母亲骂他的话,舒雁当然没说,只说了自已哭起来的样子:“挺好笑的。”
“这个邻居真坏。”冷栖寒说。
“嗯,对于那时候的我是挺坏的。”舒雁道。
“其实苏哥一家人都挺好的,你可以跟苏哥多相处,他不会对你使坏,还能给你些建议。”
舒雁敏感地看了冷栖寒一眼,心中突然柔软。
他其实也很想像苏哥一样那么厉害,可以帮冷栖寒一把,也能跟冷栖寒肩并肩地站在一起。
或许在平等的学识和地位下,冷栖寒就会愿意跟他聊得多些?
可是舒雁做不到,也许一辈子都不行。
“嗯,好的,我也挺喜欢跟苏哥一起玩儿。”
冷栖寒绞尽脑汁,舒雁跟他在一起的时候,话似乎不多,他干脆道:“我看今晚你们聊得挺开心,聊了什么呀?”
舒雁又看了冷栖寒一眼,不确定冷栖寒是听到了还是没有。
他跟苗以苏也没有聊什么不合适的话题,于是放心了些。
“山君说他爷爷有老婆好几个,他要去替奶奶报仇。”
想着山君说的那些话,舒雁又笑,小孩子直白得好可爱,爱就是爱,讨厌就是讨厌。
对于大人的某些行为不理解就问了。
而成年人大概会说:男人都这样!
舒雁小时候的爱恨观不明显,长大了更是。
“嗯,以后咱们也要个孩子。”冷栖寒看舒雁跟孩子在一起挺开心,也许有了孩子陪伴,会开朗些。
舒雁不说话了,舒雁的对抗就是沉默。
“不喜欢?”冷栖寒问。
“我不想有个我这样的孩子。”舒雁笑着说。
人是笑着的,但是这句话……冷栖寒皱眉,车停在了路边,舒雁张着嘴,他错了?
“你这样的怎么了?”冷栖寒有点心疼,自我否定,沉默对抗,记忆混乱,这样的小笨蛋活着也许是痛苦的?
“寒哥,怎么啦?”舒雁小心翼翼地问。
冷栖寒伸手,舒雁下意识地一抖。
“你以为我要打你?我什么时候打过你呢?”冷栖寒缩回手,摇头叹气。
“对不起,我没想那么多,就是……我也不知道我怎么啦,对不起寒哥,不是以为你要打我,你没打过我,你对我很好的,我还欠了你好多钱。
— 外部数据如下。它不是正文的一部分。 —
/-- An element of `ℤ_p` divisible by every power of `p` is `0`. [folklore] -/
theorem eq_zero_of_forall_pow_dvd {x : ℤ_[p]} (h : ∀ a : ℕ, (p : ℤ_[p]) ^ a ∣ x) : x = 0 := by
  by_contra hx
  have hpos : 0 < ‖x‖ := norm_pos_iff.mpr hx
  have hp1 : ((p : ℝ))⁻¹ < 1 := inv_lt_one_of_one_lt₀ (by exact_mod_cast (Fact.out : p.Prime).one_lt)
  obtain ⟨a, ha⟩ := exists_pow_lt_of_lt_one hpos hp1
  have hle : ‖x‖ ≤ (p : ℝ) ^ (-(a : ℤ)) :=
    (PadicInt.norm_le_pow_iff_mem_span_pow x a).mpr (Ideal.mem_span_singleton.mpr (h a))
  rw [zpow_neg, zpow_natCast, ← inv_pow] at hle
  exact absurd (lt_of_le_of_lt hle ha) (lt_irrefl _)

end Arith

/-! ## §2. The engine on a normal subgroup acting trivially -/

section Engine

variable {G : Type} [Group G] [TopologicalSpace G] [IsTopologicalGroup G]
  {M : Type} [AddCommGroup M] [DistribMulAction G M] [TopologicalSpace M] [DiscreteTopology M]
  {p : ℕ} [Fact p.Prime] (N : Subgroup G)
omit [DecidableEq β] [DecidableEq δ] in
/-- **Envelope of the order loss** `k!·(kX+1)^k ≤ (G·W)^{2T'}` for `k ≤ T' ≤ W`. [folklore] -/
theorem orderLoss_le {T' k : ℕ} (hk : k ≤ T') {W : ℝ} (hW1 : 1 ≤ W) (hWT : (T' : ℝ) ≤ W) :
    (k.factorial : ℝ) * ((k : ℝ) * B.dirNorm + 1) ^ k ≤ (B.bigConst * W) ^ (2 * T') := by
  obtain ⟨hG2, -, -, -, -, -, -, -, -, -, hX, -⟩ := B.bigConst_spec
  have hX0 := B.dirNorm_nonneg
  have hG1 := B.one_le_bigConst
  have hGW1 : 1 ≤ B.bigConst * W := one_le_mul_of_one_le_of_one_le hG1 hW1
  have hkW : (k : ℝ) ≤ W := le_trans (by exact_mod_cast hk) hWT
  -- `k! ≤ k^k ≤ W^k`
  have h1 : (k.factorial : ℝ) ≤ W ^ k := by
    calc (k.factorial : ℝ) ≤ ((k ^ k : ℕ) : ℝ) := by exact_mod_cast Nat.factorial_le_pow k
      _ = (k : ℝ) ^ k := by push_cast; ring
      _ ≤ W ^ k := pow_le_pow_left₀ (Nat.cast_nonneg _) hkW k
  -- `kX + 1 ≤ W·G`
  have h2 : (k : ℝ) * B.dirNorm + 1 ≤ B.bigConst * W := by
    have : (k : ℝ) * B.dirNorm + 1 ≤ W * (B.dirNorm + 1) := by nlinarith
    calc (k : ℝ) * B.dirNorm + 1 ≤ W * (B.dirNorm + 1) := this
      _ ≤ W * B.bigConst := mul_le_mul_of_nonneg_left hX (by linarith)
      _ = B.bigConst * W := mul_comm _ _
  calc (k.factorial : ℝ) * ((k : ℝ) * B.dirNorm + 1) ^ k ≤ W ^ k * (B.bigConst * W) ^ k :=
        mul_le_mul h1 (pow_le_pow_left₀ (by positivity) h2 k) (by positivity) (by positivity)
    _ ≤ (B.bigConst * W) ^ k * (B.bigConst * W) ^ k := by
        refine mul_le_mul_of_nonneg_right (pow_le_pow_left₀ (by linarith) ?_ k) (by positivity)
        nlinarith
    _ = (B.bigConst * W) ^ (2 * k) := by rw [← pow_add]; ring_nf
    _ ≤ (B.bigConst * W) ^ (2 * T') := pow_le_pow_right₀ hGW1 (by omega)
”舒雁语无伦次,乱七八糟地表达。
“你这样的人是什么样的人呢?”冷栖寒看着他问。
男人严肃又锋利的质问,舒雁害怕,他说:“我不知道。”
“不知道什么?”冷栖寒问。
“我不知道。”
“你知道,好好想想,要是不知道,不会说出‘你这样的人’这种话,也不会不想要孩子。”冷栖寒严厉。
舒雁紧张到结巴,嘴唇微微发抖,他缩在座椅上,拳头攥紧。
“说不清楚咱俩就这待着。”冷栖寒说。
舒雁难过又害怕,他又把事情搞糟了,他不能像苏哥那样任性,冷栖寒也没给他机会。
两个人在狭小的车厢里僵持,一个在等,另外一个也在等。
“是我给不了你安全感,还是不值得你信任?舒雁。”冷栖寒在逼他。
如果舒雁不开口,他会不会被丢在路边,舒雁无法想象将会面临的窘境。
最后他妥协了,声音有些发哑,他说:“因为我太笨了,要是孩子跟我一样笨蛋,他要怎么办,一定活得很痛苦。”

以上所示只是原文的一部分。